## Aim of the task
Output the entries below exactly, from the first line to the line holding "In the polylog", both included.

(Saved entries)
_ _ _ _ _ _ _

/-!
# Parity-class friable ternary counts: the zeroth-order asymptotic (ε-form)

Topic `Literature/NumberTheory/Sieve`, namespace `Literature.NumberTheory.Sieve.SmoothArcs`; a PROVED file — the goal of the
circle-method engine `SmoothParityTernary` … `SmoothParityAsymptoticExplicit` ([Harper2016, §5], [LagariasSoundararajan2012,
Thm 1.3]).  In the polylog regime `y = ⌊(log x)^{100000}⌋` (TIED to `x`), with `α = α(x, y)`, `𝓜 = x^αζ(α,y)/√(2πφ₂(α,y))`,
`Mv_i = e_i^{−α}𝓜`: given the GRH-type currency for non-principal friable character sums (hF) and the long-range decay of
`ζ(α+it,y)/ζ(α,y)` (`FriableZetaLongRangeDecay`, also a consequence of GRH), for fixed `D₀, B ≤ 9000, H₀, P₀` and `ε > 0`,
for all large `x` and ALL data with `σ = ±1`, scalings `1 ≤ e_i ≤ (log x)^B`, dilations `d₁` even, `d₂` odd, `d_i ≤ D₀`,
`d₁/e₁ + d₂/e₂ + 1/e₃ ≤ 1`, cube-summable profiles with `‖c_i‖_W ≤ P₀`, `|p_{c_i}| ≤ 1`, and majorant sums `𝓗₃(R) ≤ H₀`
(uniformly in `R`; `SmoothParityHcCrude`/`…HcSum` bound them for the parity classes):

`‖parityTernarySum y σ d₁ d₂ (x/e₁) (x/e₂) (x/e₃) c₁ c₂ c₃ − paritySingSeries α σ d₁ d₂ · parityModelCount …‖ ≤ ε · Mv₁Mv₂Mv₃/(x/e₃)`

(`parityTernary_asymptotic`).  Proof: `parityTernary_explicit` with `R = ⌊(log x)^{10B+300}⌋`, `Λ = R⁴`,
`E = (log x)^{B+2r+3}`, `η = C_W(B'+1)² log y/log x` from `scaledSum_main_term_quant_long`, `ε₀ = 1/100`,
`G₀ = x^{1−10⁻⁴}/(√(6π) log x)`, `Φ = 3 log²x`, the regime facts `polylog_regime_basic` / `polylog_regime_real_scales`, and the
decay `major_rate` / `minor_rate` of the flat errors along the gauge `g → 0`.

## References

* A. J. Harper, Compositio Math. 152 (2016), §5 [Harper2016].
* J. C. Lagarias, K. Soundararajan, Proc. LMS 104 (2012), Thm 1.3 [LagariasSoundararajan2012].
-/

noncomputable section

open Finset Real Complex Filter Topology

namespace Literature.NumberTheory.Sieve

namespace SmoothArcs

open TwistedWeight

/-! ### Eventual facts along `x → ∞` -/

/-- `(log x)^n ≤ c x^s` eventually, for `s, c > 0`. [folklore] -/
theorem eventually_log_pow_le_mul_rpow (n : ℕ) {s c : ℝ} (hs : 0 < s) (hc : 0 < c) :
    ∀ᶠ x : ℝ in atTop, Real.log x ^ n ≤ c * x ^ s := by
  have h := (isLittleO_log_rpow_rpow_atTop (n : ℝ) hs).def hc
  filter_upwards [h, eventually_ge_atTop (1 : ℝ)] with x hx hx1
  rw [Real.rpow_natCast, Real.norm_of_nonneg (pow_nonneg (Real.log_nonneg hx1) _),
    Real.norm_of_nonneg (Real.rpow_nonneg (by linarith) _)] at hx
  exact hx

/-- The gauge `g(x) = (log log x)²/log x + (log x)^{−1/6} + (log x)^N x^{−1/20} → 0`. [folklore] -/
theorem tendsto_gauge (N : ℕ) :
    Tendsto (fun x : ℝ => Real.log (Real.log x) ^ 2 / Real.log x + Real.log x ^ (-(1 / 6 : ℝ)) +
      Real.log x ^ N * x ^ (-(1 / 20 : ℝ))) atTop (𝓝 0) := by
  have h3 : Tendsto (fun x : ℝ => Real.log x ^ N * x ^ (-(1 / 20 : ℝ))) atTop (𝓝 0) := by
    have h := (isLittleO_log_rpow_rpow_atTop (N : ℝ) (show (0 : ℝ) < 1 / 20 by norm_num)).tendsto_div_nhds_zero
    refine h.congr' ?_
    filter_upwards [eventually_gt_atTop (0 : ℝ)] with x hx
    rw [Real.rpow_natCast, Real.rpow_neg hx.le, div_eq_mul_inv]
  have := (tendsto_loglog_sq_div_log.add (tendsto_log_rpow_neg (show (0 : ℝ) < 1 / 6 by norm_num))).add h3
  simpa using this

/-- The level `R = ⌊L^r⌋`: `L^r/2 ≤ R ≤ L^r ≤ R + 1`, `2 ≤ R`, and `R/L^B ≥ L^{r−B}/2 ≥ L^B`… (`L ≥ 2`, `r = 10B+300`).
[folklore] -/
theorem level_facts {L : ℝ} (hL : 2 ≤ L) (B : ℕ) :
    L ^ (10 * B + 300) / 2 ≤ (⌊L ^ (10 * B + 300)⌋₊ : ℝ) ∧ (⌊L ^ (10 * B + 300)⌋₊ : ℝ) ≤ L ^ (10 * B + 300) ∧
      L ^ (10 * B + 300) ≤ (⌊L ^ (10 * B + 300)⌋₊ : ℝ) + 1 ∧ 2 ≤ ⌊L ^ (10 * B + 300)⌋₊ ∧
      L ^ (9 * B + 300) / 2 ≤ (⌊L ^ (10 * B + 300)⌋₊ : ℝ) / L ^ B ∧ L ^ B ≤ (⌊L ^ (10 * B + 300)⌋₊ : ℝ) ∧
      192 * (⌊L ^ (10 * B + 300)⌋₊ : ℝ) ≤ (⌊L ^ (10 * B + 300)⌋₊ : ℝ) ^ 4 := by
  have hL1 : 1 ≤ L := by linarith
  have hL0 : 0 ≤ L := by linarith
  set T : ℝ := L ^ (10 * B + 300) with hT
  have hfl : T - 1 < ⌊T⌋₊ := by have := Nat.lt_floor_add_one T; linarith
  have hflle : (⌊T⌋₊ : ℝ) ≤ T := Nat.floor_le (by positivity)
  have hsplit : T = L ^ B * L ^ (9 * B + 300) := by rw [hT, ← pow_add]; exact congrArg (L ^ ·) (by omega)
  have h9 : (2 : ℝ) ^ 9 ≤ L ^ (9 * B + 300) := (pow_le_pow_left₀ zero_le_two hL 9).trans (pow_le_pow_right₀ hL1 (by omega))
  have hLB : 1 ≤ L ^ B := one_le_pow₀ hL1
  have hT512 : 512 ≤ T := by rw [hsplit]; nlinarith
  have hRlo : T / 2 ≤ ⌊T⌋₊ := by linarith
  refine ⟨hRlo, hflle, by linarith, ?_, ?_, ?_, ?_⟩
  · exact_mod_cast (show (2 : ℝ) ≤ ⌊T⌋₊ by linarith)
  · rw [le_div_iff₀ (by positivity)]
    calc L ^ (9 * B + 300) / 2 * L ^ B = T / 2 := by rw [hsplit]; ring
      _ ≤ _ := hRlo
  · have : L ^ B * 2 ≤ T := by rw [hsplit]; nlinarith
    linarith
  · have hR6 : (6 : ℝ) ≤ ⌊T⌋₊ := by linarith
    calc 192 * (⌊T⌋₊ : ℝ) ≤ 6 ^ 3 * (⌊T⌋₊ : ℝ) := by nlinarith
      _ ≤ (⌊T⌋₊ : ℝ) ^ 3 * ⌊T⌋₊ := mul_le_mul_of_nonneg_right (pow_le_pow_left₀ (by norm_num) hR6 3) (by linarith)
      _ = _ := by ring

_ _ _ _ _ _ _

## Expected answer
/-!
# Parity-class friable ternary counts: the zeroth-order asymptotic (ε-form)

Topic `Literature/NumberTheory/Sieve`, namespace `Literature.NumberTheory.Sieve.SmoothArcs`; a PROVED file — the goal of the
circle-method engine `SmoothParityTernary` … `SmoothParityAsymptoticExplicit` ([Harper2016, §5], [LagariasSoundararajan2012,
Thm 1.3]).  In the polylog regime `y = ⌊(log x)^{100000}⌋` (TIED to `x`), with `α = α(x, y)`, `𝓜 = x^αζ(α,y)/√(2πφ₂(α,y))`,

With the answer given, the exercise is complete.